Hadoop: Hadoop Command

UNIX COMMANDS

What will you learn from this Hadoop Commands tutorial?

This hadoop mapreduce tutorial will give you a list of commonly used hadoop fs commands that can be used to manage files on a Hadoop cluster. These hadoop hdfs commands can be run on a pseudo distributed cluster or from any of the VM’s like Hortonworks, Cloudera, etc.

Pre-requisites to follow this Hadoop tutorial

Hadoop must be installed.
Hadoop Cluster must be configured.

1) help HDFS Shell Command

Syntax of help hdfs Command

 $ hadoop fs –help

Help hdfs shell command helps hadoop developers figure out all the available hadoop commands and how to use them.

If you would like more information about Big Data and Hadoop Certification, please click the orange "Request Info" button on top of this page.

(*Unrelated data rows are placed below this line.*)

/-- **Lipschitz bound for the mass**: from `|f - g|(t,x,u) ≤ N (1 + ‖u‖)^{-r}` (`r > dim E`)
and integrability of the two velocity profiles, `|m_f - m_g|(t,x) ≤ N ∫ (1+‖u‖)^{-r} du`.
[folklore] -/
theorem mass_sub_le (hm : ∀ t x, mf (t, x) = ∫ u, f (t, x, u)) (hmg : ∀ t x, mg (t, x) = ∫ u, g (t, x, u))
    {r : ℝ} (hr : (Module.finrank ℝ E : ℝ) < r) {t : ℝ} {x : E}
    (hfi : Integrable fun u => f (t, x, u)) (hgi : Integrable fun u => g (t, x, u)) {N : ℝ}
    (hN : ∀ u, |f (t, x, u) - g (t, x, u)| ≤ N * (1 + ‖u‖) ^ (-r)) :
    |mf (t, x) - mg (t, x)| ≤ N * ∫ u : E, (1 + ‖u‖) ^ (-r) := by
  have hw : Integrable fun u : E => (1 + ‖u‖) ^ (-r) := integrable_one_add_norm hr
  rw [hm, hmg, ← integral_sub hfi hgi]
  exact (abs_integral_le_of_dominated (hfi.sub hgi).aestronglyMeasurable hN hw).2

/-- **Bound for the mass** from `|f|(t,x,u) ≤ N (1 + ‖u‖)^{-r}`: integrability of the profile and
`|m_f(t,x)| ≤ N ∫ (1+‖u‖)^{-r} du`. [folklore] -/
theorem mass_abs_le (hfc : Continuous f) (hm : ∀ t x, mf (t, x) = ∫ u, f (t, x, u))
    {r : ℝ} (hr : (Module.finrank ℝ E : ℝ) < r) {t : ℝ} {x : E} {N : ℝ}
    (hN : ∀ u, |f (t, x, u)| ≤ N * (1 + ‖u‖) ^ (-r)) :
    Integrable (fun u => f (t, x, u)) ∧ |mf (t, x)| ≤ N * ∫ u : E, (1 + ‖u‖) ^ (-r) := by
  have hw : Integrable fun u : E => (1 + ‖u‖) ^ (-r) := integrable_one_add_norm hr
  have hsl : Continuous fun u => f (t, x, u) := hfc.comp (continuous_const.prodMk (continuous_const.prodMk continuous_id))
  obtain ⟨hi, hb⟩ := abs_integral_le_of_dominated hsl.aestronglyMeasurable hN hw
  exact ⟨hi, by rw [hm]; exact hb⟩

end Mass

/-! ## The smooth clamp and the normalising factor -/

section Normalisation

Variations of the Hadoop fs Help Command

$ hadoop fs –help ls

Using the help command with a specific command lists the usage information along with the options to use the command.

Learn Hadoop by working on interesting Big Data and Hadoop Projects for just $9.

2) Usage HDFS Shell Command

$ hadoop fs –usage ls

Usage command gives all the options that can be used with a particular hdfs command.

3) ls HDFS Shell Command

Syntax for ls Hadoop Command -

$ hadoop fs –ls

This command will list all the available files and subdirectories under default directory.For instance, in our example the default directory for Cloudera VM is /user/cloudera

Variations of Hadoop ls Shell Command

$ hadoop fs –ls /

Returns all the available files and subdirectories present under the root directory.

$ hadoop fs –ls –R /user/cloudera

Returns all the available files and recursively lists all the subdirectories under /user/Cloudera

4) mkdir- Used to create a new directory in HDFS at a given location.

Example of HDFS mkdir Command -

$ hadoop fs –mkdir /user/cloudera/dezyre1

The above command will create a new directory named dezyre1 under the location /user/cloudera

Note : Cloudera and other hadoop distribution vendors provide /user/ directory with read/write permission to all users but other directories are available as read-only.Thus, to create a folder in the root directory, users require superuser permission as shown below -

$ sudo –u hdfs hadoop fs –mkdir /dezyre

This command will create a new directory named dezyre under the / (root directory).

5) copyFromLocal

Copy a file from local filesytem to HDFS location.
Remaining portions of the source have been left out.